Thursday, 04/28/2011 7:00:13 PM

Thursday, April 28, 2011 7:00:13 PM

Post# of 64489
Since PGPM already owns 20% of ACLY...


...that would make sense. However, if ACLY actually pulls this off, there won't be a revenue stream for some unknown amount of time (because of set-up, fixed costs, paying Russkies, etc.). And that revenue would be captured entirely within the "wholly-owned subsidiary of the Company (call it the Swiss Company)."

Which means they (ALCY) doesn't have to distribute it as dividends, or whatever, but can retain it, in whole or in part. In fact, the terms of the lending arrangement will determine what happens to the revenues.

Our hope is in any appreciated value of ACLY stock.
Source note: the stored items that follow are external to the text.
/-! ### The assembly -/

/-- **KN Question 7 at three relays from the two HYPOTHESIS-FREE covariance comparisons (K*g), (K*t).**  Relays pairwise
distinct, `τ₃ ≤ τ₁`, `τ₃ ≤ τ₂`, `μ(M) > 0`; `hKg`, `hKt` are the division-free forms of
`Cov_{N₁₃}(1{o↔a₁} − φ₂ 1{a₁↔a₂}, 1{a₁↔b}) ≥ 0` and `Cov_{N₁₃}(1{o↔a₁} − φ₂ 1{a₁↔a₂}, 1{a₃↔b}) ≤ 0`
(`N₁₃ = {a₁ ↮ a₃}`, `φ₂ = μ(N₂ ∩ {a₂↔o})/μ(N₂)`).  Then `μ(o↔A, a₃↔b) ≤ μ(o↔A, o↔b)` (pre-FKG (3) at `a₃`).
Proof: `[K] = Cov(Y,g) − Cov(Y,t) + (E[Y] − φ₁)(τ₁−τ₃)/μ(N₁₃)` with `E[Y] − φ₁ ≥ 0` by `cc_lemma12`; then
`preFKG3_of_observerExchange`. [cite: KozmaNitzan2024, Theorem 2 (pp. 8–9), Question 7 (p. 36)] -/
theorem preFKG3_of_covComp (w : Sym2 (Fin n) → unitInterval) (o b a₁ a₂ a₃ : Fin n)
    (h12 : a₁ ≠ a₂) (h13 : a₁ ≠ a₃) (h23 : a₂ ≠ a₃)
    (hM : 0 < (prodBernoulli w).real ((openConn a₁ a₂)ᶜ ∩ (openConn a₁ a₃)ᶜ ∩ (openConn a₂ a₃)ᶜ : Set (BondConfig (Fin n))))
    (hτ₁ : (prodBernoulli w).real (openConn a₃ b) ≤ (prodBernoulli w).real (openConn a₁ b))
    (hτ₂ : (prodBernoulli w).real (openConn a₃ b) ≤ (prodBernoulli w).real (openConn a₂ b))
    (hKg : ((prodBernoulli w).real ((openConn a₂ a₁)ᶜ ∩ (openConn a₂ a₃)ᶜ : Set (BondConfig (Fin n))) * (prodBernoulli w).real ((openConn a₁ a₃)ᶜ ∩ openConn a₁ o) - (prodBernoulli w).real ((openConn a₂ a₁)ᶜ ∩ (openConn a₂ a₃)ᶜ ∩ openConn a₂ o) * (prodBernoulli w).real ((openConn a₁ a₃)ᶜ ∩ openConn a₁ a₂)) * (prodBernoulli w).real ((openConn a₁ a₃)ᶜ ∩ openConn a₁ b) ≤ (prodBernoulli w).real ((openConn a₂ a₁)ᶜ ∩ (openConn a₂ a₃)ᶜ : Set (BondConfig (Fin n))) * (prodBernoulli w).real ((openConn a₁ a₃)ᶜ : Set (BondConfig (Fin n))) * (prodBernoulli w).real ((openConn a₁ a₃)ᶜ ∩ (openConn a₁ o ∩ openConn a₁ b)) - (prodBernoulli w).real ((openConn a₂ a₁)ᶜ ∩ (openConn a₂ a₃)ᶜ ∩ openConn a₂ o) * (prodBernoulli w).real ((openConn a₁ a₃)ᶜ : Set (BondConfig (Fin n))) * (prodBernoulli w).real ((openConn a₁ a₃)ᶜ ∩ (openConn a₁ a₂ ∩ openConn a₁ b)))
    (hKt : (prodBernoulli w).real ((openConn a₂ a₁)ᶜ ∩ (openConn a₂ a₃)ᶜ : Set (BondConfig (Fin n))) * (prodBernoulli w).real ((openConn a₁ a₃)ᶜ : Set (BondConfig (Fin n))) * (prodBernoulli w).real ((openConn a₁ a₃)ᶜ ∩ (openConn a₁ o ∩ openConn a₃ b)) - (prodBernoulli w).real ((openConn a₂ a₁)ᶜ ∩ (openConn a₂ a₃)ᶜ ∩ openConn a₂ o) * (prodBernoulli w).real ((openConn a₁ a₃)ᶜ : Set (BondConfig (Fin n))) * (prodBernoulli w).real ((openConn a₁ a₃)ᶜ ∩ (openConn a₁ a₂ ∩ openConn a₃ b)) ≤ ((prodBernoulli w).real ((openConn a₂ a₁)ᶜ ∩ (openConn a₂ a₃)ᶜ : Set (BondConfig (Fin n))) * (prodBernoulli w).real ((openConn a₁ a₃)ᶜ ∩ openConn a₁ o) - (prodBernoulli w).real ((openConn a₂ a₁)ᶜ ∩ (openConn a₂ a₃)ᶜ ∩ openConn a₂ o) * (prodBernoulli w).real ((openConn a₁ a₃)ᶜ ∩ openConn a₁ a₂)) * (prodBernoulli w).real ((openConn a₁ a₃)ᶜ ∩ openConn a₃ b)) :
    (prodBernoulli w).real ((openConn o a₁ ∪ openConn o a₂ ∪ openConn o a₃) ∩ openConn a₃ b) ≤
      (prodBernoulli w).real ((openConn o a₁ ∪ openConn o a₂ ∪ openConn o a₃) ∩ openConn o b) := by
  have hm : ∀ s : Set (BondConfig (Fin n)), MeasurableSet s := fun _ => MeasurableSet.of_discrete
  -- P₁₃ = P₁ + eJ and eO = A₁ + xOJ
  have hs13 := measureReal_inter_add_sdiff (μ := prodBernoulli w) (s := ((openConn a₁ a₃)ᶜ : Set (BondConfig (Fin n)))) (hm (openConn a₁ a₂))
  rw [cc_set_N1] at hs13
  have hsO := measureReal_inter_add_sdiff (μ := prodBernoulli w) (s := ((openConn a₁ a₃)ᶜ ∩ openConn a₁ o : Set (BondConfig (Fin n)))) (hm (openConn a₁ a₂))
  rw [cc_set_N1o] at hsO
  -- P₁, P₂ > 0
  have hP₁ : (prodBernoulli w).real ((openConn a₁ a₂)ᶜ ∩ (openConn a₁ a₃)ᶜ ∩ (openConn a₂ a₃)ᶜ : Set (BondConfig (Fin n))) ≤
      (prodBernoulli w).real ((openConn a₁ a₂)ᶜ ∩ (openConn a₁ a₃)ᶜ : Set (BondConfig (Fin n))) := measureReal_mono Set.inter_subset_left
  have hsub₂ : ((openConn a₁ a₂)ᶜ ∩ (openConn a₁ a₃)ᶜ ∩ (openConn a₂ a₃)ᶜ : Set (BondConfig (Fin n))) ⊆ (openConn a₂ a₁)ᶜ ∩ (openConn a₂ a₃)ᶜ := by
    intro ω hω
    simp only [Set.mem_inter_iff, Set.mem_compl_iff, knThm2_mem_openConn] at hω ⊢
    exact ⟨fun h => hω.1.1 h.symm, hω.2⟩
  have hP₂ := measureReal_mono (μ := prodBernoulli w) hsub₂
  -- τ₁ − τ₃ = eg − et and L₁ = xOg − xOt
  have htau := cc_tau_sub w b a₁ a₃
  rw [cc_sdiff_eq, cc_sdiff_eq] at htau
  have hL1 := cc_L1_sub w o b a₁ a₃
  rw [cc_sdiff_eq, cc_sdiff_eq] at hL1
  -- Lemma 1 + 2
  have hL := cc_lemma12 w o a₁ a₂ a₃ h12 h13 h23
  have h13' : (prodBernoulli w).real ((openConn a₁ a₃)ᶜ : Set (BondConfig (Fin n))) = (prodBernoulli w).real ((openConn a₁ a₂)ᶜ ∩ (openConn a₁ a₃)ᶜ : Set (BondConfig (Fin n))) + (prodBernoulli w).real ((openConn a₁ a₃)ᶜ ∩ openConn a₁ a₂) := by linarith [hs13]
  have heO' : (prodBernoulli w).real ((openConn a₁ a₃)ᶜ ∩ openConn a₁ o) = (prodBernoulli w).real ((openConn a₁ a₂)ᶜ ∩ (openConn a₁ a₃)ᶜ ∩ openConn a₁ o) + (prodBernoulli w).real ((openConn a₁ a₃)ᶜ ∩ openConn a₁ o ∩ openConn a₁ a₂) := by linarith [hsO]
  have htt : (prodBernoulli w).real ((openConn a₁ a₃)ᶜ ∩ openConn a₃ b) ≤ (prodBernoulli w).real ((openConn a₁ a₃)ᶜ ∩ openConn a₁ b) := by linarith [htau, hτ₁]
  have key : (prodBernoulli w).real ((openConn a₂ a₁)ᶜ ∩ (openConn a₂ a₃)ᶜ : Set (BondConfig (Fin n))) * (prodBernoulli w).real ((openConn a₁ a₂)ᶜ ∩ (openConn a₁ a₃)ᶜ ∩ openConn a₁ o) * ((prodBernoulli w).real ((openConn a₁ a₃)ᶜ ∩ openConn a₁ b) - (prodBernoulli w).real ((openConn a₁ a₃)ᶜ ∩ openConn a₃ b)) + (prodBernoulli w).real ((openConn a₁ a₂)ᶜ ∩ (openConn a₁ a₃)ᶜ : Set (BondConfig (Fin n))) * (prodBernoulli w).real ((openConn a₂ a₁)ᶜ ∩ (openConn a₂ a₃)ᶜ ∩ openConn a₂ o) * ((prodBernoulli w).real ((openConn a₁ a₃)ᶜ ∩ (openConn a₁ a₂ ∩ openConn a₁ b)) - (prodBernoulli w).real ((openConn a₁ a₃)ᶜ ∩ (openConn a₁ a₂ ∩ openConn a₃ b))) ≤ (prodBernoulli w).real ((openConn a₁ a₂)ᶜ ∩ (openConn a₁ a₃)ᶜ : Set (BondConfig (Fin n))) * (prodBernoulli w).real ((openConn a₂ a₁)ᶜ ∩ (openConn a₂ a₃)ᶜ : Set (BondConfig (Fin n))) * ((prodBernoulli w).real ((openConn a₁ a₃)ᶜ ∩ (openConn a₁ o ∩ openConn a₁ b)) - (prodBernoulli w).real ((openConn a₁ a₃)ᶜ ∩ (openConn a₁ o ∩ openConn a₃ b))) :=
    cc_arith (P13 := (prodBernoulli w).real ((openConn a₁ a₃)ᶜ : Set (BondConfig (Fin n)))) (P1 := (prodBernoulli w).real ((openConn a₁ a₂)ᶜ ∩ (openConn a₁ a₃)ᶜ : Set (BondConfig (Fin n)))) (P2 := (prodBernoulli w).real ((openConn a₂ a₁)ᶜ ∩ (openConn a₂ a₃)ᶜ : Set (BondConfig (Fin n)))) (A1 := (prodBernoulli w).real ((openConn a₁ a₂)ᶜ ∩ (openConn a₁ a₃)ᶜ ∩ openConn a₁ o)) (A2 := (prodBernoulli w).real ((openConn a₂ a₁)ᶜ ∩ (openConn a₂ a₃)ᶜ ∩ openConn a₂ o)) (eO := (prodBernoulli w).real ((openConn a₁ a₃)ᶜ ∩ openConn a₁ o)) (eJ := (prodBernoulli w).real ((openConn a₁ a₃)ᶜ ∩ openConn a₁ a₂))
      (eg := (prodBernoulli w).real ((openConn a₁ a₃)ᶜ ∩ openConn a₁ b)) (et := (prodBernoulli w).real ((openConn a₁ a₃)ᶜ ∩ openConn a₃ b)) (xOg := (prodBernoulli w).real ((openConn a₁ a₃)ᶜ ∩ (openConn a₁ o ∩ openConn a₁ b))) (xOt := (prodBernoulli w).real ((openConn a₁ a₃)ᶜ ∩ (openConn a₁ o ∩ openConn a₃ b))) (xJg := (prodBernoulli w).real ((openConn a₁ a₃)ᶜ ∩ (openConn a₁ a₂ ∩ openConn a₁ b))) (xJt := (prodBernoulli w).real ((openConn a₁ a₃)ᶜ ∩ (openConn a₁ a₂ ∩ openConn a₃ b))) (xOJ := (prodBernoulli w).real ((openConn a₁ a₃)ᶜ ∩ openConn a₁ o ∩ openConn a₁ a₂))
      (lt_of_lt_of_le hM hP₁) h13' heO' measureReal_nonneg htt hKg hKt hL
  -- assemble the clean form of [K] and conclude
  refine preFKG3_of_observerExchange w o b a₁ a₂ a₃ h12 h23 hM hτ₁ hτ₂ ?_
  rw [hL1, htau, ← sector_m12_conn, ← cc_set_Jt]
  linarith [key]
import Literature.Geometry.Riemannian.L2HarmonicOneFormsSobolevProofs
import Literature.Geometry.Riemannian.EndCutoffFunctions
import Literature.Geometry.Riemannian.CompleteManifoldBoundedSets
import Literature.Geometry.Riemannian.SobolevVolumeGrowth
import Literature.Geometry.Riemannian.DirichletEnergyMinimisers
import Literature.Geometry.Riemannian.DirichletMinimiserHarmonic
import Literature.Geometry.Riemannian.DirichletMinimiserEnergy
import Literature.Geometry.Riemannian.CoerciveSchrodingerClosed
import Literature.Geometry.Riemannian.IsometryTransportSobolev
import Literature.Geometry.Riemannian.IsometryGeodesicCompleteness
import Literature.Geometry.Manifold.BoundarylessRechart
import HarnessLib

/-!
# Carron 1998, Thm. 3.3: `k` ends and a Sobolev inequality give `k - 1` independent `L²` harmonic
# `1`-forms — assembly and discharge of `Carron1998_ends_le_rank_l2HarmonicOneForms`

Final layer of the proof programme of the named fact
`Literature.Geometry.Riemannian.Carron1998_ends_le_rank_l2HarmonicOneForms`
(`L2HarmonicOneFormsSobolev.lean`; G. Carron, *Une suite exacte en L²-cohomologie*, Duke Math.
J. 95 (1998), Thm. 0.3 = Thm. 3.3, with the proof architecture of G. Carron, arXiv:0704.3194
(2007), Lemma 2.1, Prop. 2.5, Lemma 2.7, Prop. 2.11): **a connected complete Riemannian manifold
satisfying the Sobolev inequality `(S_p)` (`p > 2`, `μ > 0`) with at least `k` ends has
`k ≤ dim ℋ¹ + 1`.**

Part 1 (manifolds charted on `EuclideanSpace ℝ (Fin m)`, model `𝓡 m`). The steps, all proved in
the tree: cutoffs `χᵢ` of the ends (`EndCutoffFunctions.lean`); minimisation of `∫ |d(χᵢ - v)|²`
over `v ∈ C_c^∞` with `L^{2p/(p-2)}` limit `wᵢ` (`DirichletEnergyMinimisers.lean`); `uᵢ = χᵢ - wᵢ`
is distributionally harmonic (`DirichletMinimiserHarmonic.lean`), hence a.e. equal to a smooth
harmonic `ũᵢ` (hypoellipticity, `exists_contMDiff_ae_eq_and_dalembertian_eq_of_veryWeak_smooth`,
`CoerciveSchrodingerClosed.lean`); `∫ |dũᵢ|² < ∞` (`DirichletMinimiserEnergy.lean`), so
`dũᵢ ∈ ℋ¹` (`mvfderiv_mem_l2HarmonicOneForms`); the far parts of the ends have infinite volume
(`SobolevVolumeGrowth.lean` with the far balls of `CompleteManifoldBoundedSets.lean`); and the
`dũᵢ`, `i ≠ i₀`, are independent (`linearIndependent_mvfderiv_of_ends`):
`exists_harmonic_sub_memLp`, `measure_end_diff_eq_top`,
`exists_linearIndependent_l2HarmonicOneForms_of_ends`, `natCast_le_rank_l2HarmonicOneForms_add_one`.

Part 2 (general model). For a manifold `X` without boundary over an arbitrary real model with
corners `I : ModelWithCorners ℝ E H` we pass to the recharted copy `N = ExtRechart I e X`
(`BoundarylessRechart.lean`, `e : E ≃L[ℝ] ℝ^{dim E}`), whose identity map `Φ : N → X` is a `C^∞`
diffeomorphism, and to the transported metric `hN = Φ^* h`
(`exists_contMDiffRiemannianMetric_isIsometry`): completeness and `(S_p)` transport along the
isometry `Φ` (`IsIsometry.isGeodesicallyComplete`, `IsIsometry.hasSobolevInequality`), the ends,
their cutoffs and the harmonic functions `ũᵢ` of the ends are produced on `N`, and the `ũᵢ` are
harmonic with the same finite Dirichlet energy on `X` (`IsIsometry.dalembertian_comp`,
`IsIsometry.lintegral_innerDual_mvfderiv_comp`), so that `dũᵢ ∈ ℋ¹(X, h)` and the `dũᵢ`,
`i ≠ i₀`, are independent on `X`: `Carron1998_ends_le_rank_l2HarmonicOneForms_holds`.
Zero-dimensional connected manifolds are compact and have no ends
(`compactSpace_of_finrank_eq_zero`, `not_hasAtLeastEnds_of_finrank_zero`).

Everything is proved; no definitions, no named facts (D-0026).

## References

* G. Carron, *Une suite exacte en L²-cohomologie*, Duke Math. J. 95 (1998) 343–372, Thm. 0.3 =
  Thm. 3.3. [`Carron1998`]
* G. Carron, *L² harmonic forms on non-compact Riemannian manifolds*, arXiv:0704.3194 (2007),
  Lemma 2.1, Prop. 2.5, Remark 2.6, Lemma 2.7, Prop. 2.11. [`Carron2007`]
-/

noncomputable section

open Bundle Set Function Filter Topology MeasureTheory Manifold
open scoped Manifold ContDiff ENNReal NNReal

namespace Literature.Geometry.Riemannian


open Literature.Geometry.Lorentzian
open Literature.Geometry.Lorentzian.PseudoRiemannianMetric

/-! ### Zero-dimensional manifolds have no ends -/

/-- A connected manifold charted on the one-point space `EuclideanSpace ℝ (Fin 0)` is compact (every
chart domain is an open singleton, so the topology is discrete, and a discrete connected space has
at most one point); hence it has no end. [folklore] -/
theorem not_hasAtLeastEnds_of_finrank_zero {N : Type*} [TopologicalSpace N]
    [ChartedSpace (EuclideanSpace ℝ (Fin 0)) N] [ConnectedSpace N] (k : ℕ) :
    ¬ HasAtLeastEnds N (k + 1) := by
  -- singletons are open
  have hopen : ∀ x : N, IsOpen ({x} : Set N) := by
    intro x
    have hsub : (chartAt (EuclideanSpace ℝ (Fin 0)) x).source ⊆ {x} := by
      intro y hy
      have h1 : chartAt (EuclideanSpace ℝ (Fin 0)) x y = chartAt (EuclideanSpace ℝ (Fin 0)) x x :=
        Subsingleton.elim _ _
      exact (chartAt (EuclideanSpace ℝ (Fin 0)) x).injOn hy (mem_chart_source _ x) h1
    have heq : (chartAt (EuclideanSpace ℝ (Fin 0)) x).source = {x} :=
      Subset.antisymm hsub (singleton_subset_iff.2 (mem_chart_source _ x))
    rw [← heq]
    exact (chartAt (EuclideanSpace ℝ (Fin 0)) x).open_source
  haveI : DiscreteTopology N := ⟨eq_bot_of_singletons_open hopen⟩
  haveI : Subsingleton N := by
    refine ⟨fun x y ↦ ?_⟩
    by_contra hxy
    have hclopen : IsClopen ({x} : Set N) := ⟨isClosed_discrete _, hopen x⟩
    have := isClopen_iff.1 hclopen
    rcases this with h0 | h1
    · exact (singleton_nonempty x).ne_empty h0
    · exact hxy (mem_singleton_iff.1 (h1 ▸ mem_univ y)).symm
  haveI : CompactSpace N := Finite.compactSpace
  exact not_hasAtLeastEnds_succ N k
And in the return of our deteriorated leases, which Matt can possibly make productive.

Of course if PGPM is paid in more stock of ACLY that would add to the 20% already owned. It would be nice if PGPM distributed those shares to its stockholders, but given the history here, I wouldn't count on it!

If this "little legal matter" involving ALCY's compensation for PGPM's leases didn't have to be resolved as demanded by some third parties, Ralph would not be doing anything. The insiders of both companies think only of themselves - first and foremost. We are misfits...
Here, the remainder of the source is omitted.